Desde el prólogo, la nueva película de los hermanos Coen provoca un bienvenido desconcierto. Se trata de una escena a mitad del camino entre cuento tradicional y película gore, filmada en blanco y negro y hablada en yiddish. Una parábola indescifrable sin conexión directa con el resto de la película. Recién reconocemos la marca de fábrica cuando aparece en primer plano el hombre tranquilo, modesto y serio del título; y los directores se dedican, como de costumbre, a pudrirle la vida. Sin embargo, debemos evitar un juicio apresurado sobre el nuevo trabajo de los Coen, porque Un hombre serio supone un oportuno cambio de perspectiva dentro de su filmografía.
La película se puede resumir enumerando la lista de desgracias, entre absurdas y grotescas, a la que es sometido Larry Gopnik, el protagonista. Desde su mujer, que lo deja por un personaje patético, viejo, gordo y feo; hasta su hijo, que alivia sus angustias escolares con la marihuana; pasando por su hermano, un desocupado crónico que se instala de manera estable entre el sofá cama del living y el baño que utiliza para drenar su quiste. Pero es justamente aquí dónde se produce un hecho inédito en el cine de los directores, porque los personajes son conscientes de su condición y no reaccionan tontamente ante la realidad. Este cambio en el punto de vista provoca que su cine deje de darnos lecciones sobre el estado de las cosas y ensaye una verdadera confrontación con la fatalidad.

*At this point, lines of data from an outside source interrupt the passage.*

/-- FST2.T3.x (object) · [II] eq. (Xuljbulnudef) · p.18 L116–121. The strings integral
`X^{b,ν}_j(p) = ∫ dp₁ dp₂ S^{(1)}_{ν₁}(p₁) S^{(2)}_{ν₂}(p₂) S^{(3)}_{ν₃}(L_b(p₁,p₂,p)) A(p₁,p₂,p)`
over `(ℝ × 𝓑)²`, for three strings `S 0, S 1, S 2 : ℝ × 𝓑 → ℂ` and an amplitude `A` (the scale and
`ν` labels live in the hypotheses on `S`, not in the integral). The torus integral is written over the
representatives `ℝ × F` with Lebesgue measure (volume of the inner-product space `E`).
[cite: FeldmanSalmhoferTrubowitz1998, Theorem 3.5 eq. (Xuljbulnudef) (arXiv p.18 L116–121)] -/
def stringsX (cr : Crystal E) (S : Fin 3 → ℝ × E → ℂ) (b : ℕ) (A : (ℝ × E) × (ℝ × E) × (ℝ × E) → ℂ)
    (p : ℝ × E) : ℂ :=
  ∫ x : (ℝ × E) × (ℝ × E) in (univ ×ˢ cr.fundamentalDomain) ×ˢ (univ ×ˢ cr.fundamentalDomain),
    S 0 x.1 * S 1 x.2 * S 2 (lCombFM b x.1 x.2 p) * A (x.1, x.2, p)

/-- FST2.L.jaythree (object) · [II] eq. (Yuljpi) · p.13 L73–79 (with (eazea), (Ladef) and p.13 L92–93).
The scale-decomposed value of a second-order graph,
`Y^π_j(p) = ∫ đp₁ đp₂ C_{j₁}(z₁, e(𝐩₁)) C_{j₂}(z₂, e(𝐩₂)) C_{j₃}(ζ_{π(3)}, e_{π(3)}) P_π(p₁,p₂,p)`,
`đp = d^{d+1}p/(2π)^{d+1}` (p.11 L127), "the external momentum `p` routed through the highest scale line
`C_{j₃}`" (p.13 L123–124): the instance of `stringsX` with the strings `C_{j_l}(p₀, e(𝐩))`, `b = π(3)`
and amplitude `P_π`. [cite: FeldmanSalmhoferTrubowitz1998, §3.1 eq. (Yuljpi) (arXiv p.13 L73–79)] -/
def secondOrderY (cr : Crystal E) (e : E → ℝ) (v : ℝ × E → ℂ) {M : ℝ} (χ : ScaleCutoff M)
    (g : SecondOrderGraph) (π : Equiv.Perm (Fin 3)) (j : Fin 3 → ℤ) (p : ℝ × E) : ℂ :=
  (((2 * Real.pi) ^ (2 * (Module.finrank ℝ E + 1)))⁻¹ : ℝ) •
    stringsX cr (fun l q => χ.covSlice (j l) q.1 (e q.2)) ((π 2 : ℕ) + 1)
      (secondOrderAmplitudePerm v g π) p

end Graphs

/-! ### §5 Lemma 3.1 (`\Lem\jaythree`) [II p.15 L36–50] -/

/-- FST2.L.jaythree · [II] **Lemma 3.1** (TeX `\Lem\jaythree`) · p.15 L36–46 (proof p.20 L162–p.21 L50, from
Theorem 3.5). "Let `d = 2`. For every `s ≤ k`, there is a constant `Δ_s`, depending on `|e|_s`, `g₀`, and
`w₀`, such that for all `j` with `max{j₁,j₂} ≤ j₃ < 0`,
`sup_θ |∂^s_θ Y^π_j(0, p(0,θ))| ≤ Δ_s |P|_s M^{j₁+j₂} · {M^{-j₃}|j₃| if s ≤ k-1; M^{-3j₃/2}|j₃| if s = k}`
(jthree)" (printed with `∂^k` and `σ` — misprints, see the module docstring). "This Lemma immediately
implies Theorem 1.2 for `d = 2` because the scale sum over `M^{j₁+j₂-3j₃/2}|j₃|` converges" (p.15 L48–50).
Standing hypotheses of Chapter 3 made explicit: `d = 2`, `k ≥ 2`, (A1)_{k,h}, (A2)_{k,h}, (A3) (both
halves), (A4), (A5), geometric constants, `M ≥ max{4³, 1/r₀}` with a cutoff `a`, and the constant-speed
angular coordinate `Θ` (`Y^π_j(0, p(0,θ))` only involves `θ ↦ p(0,θ)`); hygiene: `F` measurable and
bounded. `|P|_s` is the `C^{s,0}` norm of the amplitude `P` of (voilaP). TYPED WEAKER in one respect:
`Δ_s` may depend on the band, the crystal, `M`, the cutoff and `Θ` (quantified before `Δ`), while the
uniformity in `v̂` (through `|P|_s`), in the graph, `π`, the scales `j` and `θ` is as printed. A named
fact (D-0014), not proved here. [cite: FeldmanSalmhoferTrubowitz1998, Lemma 3.1 = Lemma jaythree (arXiv p.15 L36–46)] -/
def LemmaJaythree : Prop :=
  ∀ (E : Type) [NormedAddCommGroup E] [InnerProductSpace ℝ E] [CompleteSpace E] [FiniteDimensional ℝ E]
    [MeasurableSpace E] [BorelSpace E] (cr : Crystal E) (e : E → ℝ) (k : ℕ) (h : ℝ≥0)
    (K r₀ g₀ wmin : ℝ) (Θ : FermiCurveParam cr e) (M : ℝ) (χ : ScaleCutoff M),
    Module.finrank ℝ E = 2 → MeasurableSet cr.fundamentalDomain →
    Bornology.IsBounded cr.fundamentalDomain → 2 ≤ k →
    HypA2 cr k h e → HypA3 e → HypA3Global cr e → HypA4 cr e → HypA5 cr e →
    GeomConstants e K r₀ g₀ wmin → max (4 ^ 3) r₀⁻¹ ≤ M →
    ∃ Δ : ℕ → ℝ, (∀ s, 0 < Δ s) ∧
      ∀ v : ℝ × E → ℂ, HypA1 cr k h v →
      ∀ (g : SecondOrderGraph) (π : Equiv.Perm (Fin 3)) (j : Fin 3 → ℤ),
        j 0 ≤ j 2 → j 1 ≤ j 2 → j 2 ≤ -1 →
        ∀ s ≤ k, ∀ θ : ℝ,
          ‖iteratedDeriv s (fun θ' => secondOrderY cr e v χ g π j (0, Θ.γ θ')) θ‖ ≤
            Δ s * (eContDiffHolderNorm s 0 (secondOrderAmplitude v g)).toReal *
              M ^ ((j 0 : ℝ) + j 1) * |(j 2 : ℝ)| *
              (if s + 1 ≤ k then M ^ (-(j 2 : ℝ)) else M ^ (-(3 / 2 : ℝ) * j 2))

El espectador acostumbrado al humor caricaturesco e irritante, y a la mirada altiva de los directores, encontrará enseguida una grata sorpresa en la ternura con la que se trata a los personajes en más de un pasaje de la película. Tal vez sea por su carácter autobiográfico, al situarse en una época, una región y una sociología en las cuales estuvo inmersa la juventud de los hermanos; o por abordar por primera vez de manera frontal su cuestión judía. No lo sabemos, pero lo cierto es que han abandonado la mecánica aceitada de aquellos guiones que terminaban asfixiando a sus personajes, para concentrarse en una suerte de crónica provincial desplazada. El encadenamiento de adversidades jamás impide que la película se desarrolle alrededor de la rutina de esta familia de clase media judío americana con la descripción de la vacuidad del suburbio urbanizado donde viven. Por otro lado, los signos que provoca la naturaleza sobre los protagonistas (como ocurre en la hilarante secuencia del Bar Mitzvah) nunca tienen explicación, y es por eso que la película se torna más inquietante. Como contrapartida, el humor absurdo alcanza su apogeo cuando Larry recurre a los rabinos, las autoridades tradicionales de su comunidad. Estas infructuosas visitas resultan tanto más graciosas cuando el protocolo solemne que las rodea revela una cáscara metafísica totalmente vacía, sostenida por parábolas estrafalarias sobre un dentista o la playa de estacionamiento.
Larry sube al techo de su casa para reparar la antena y observa la rutina de su barrio. Al principio vemos un plano del cielo, luego aparece una escalera y enseguida el primer plano de Larry. La suma de estas imágenes nos induce a pensar que el protagonista ha encontrado una especie de verdad superior mientras abajo la vida fluye. Es entonces cuando el peso de los directores vuelve a ser relevante y nos recuerdan que, a pesar de su autoconciencia, en el cine de los hermanos Coen el hombre sigue siendo incapaz de elevarse más allá su circunstancia. El final de la secuencia devuelve a nuestro héroe hacia lo trivial, lo concreto, la carne. Larry termina tirado en el suelo, y desde ahí deberá asistir, impotente, al implacable avance del destino, tal como se despliega en el sorprendente plano final.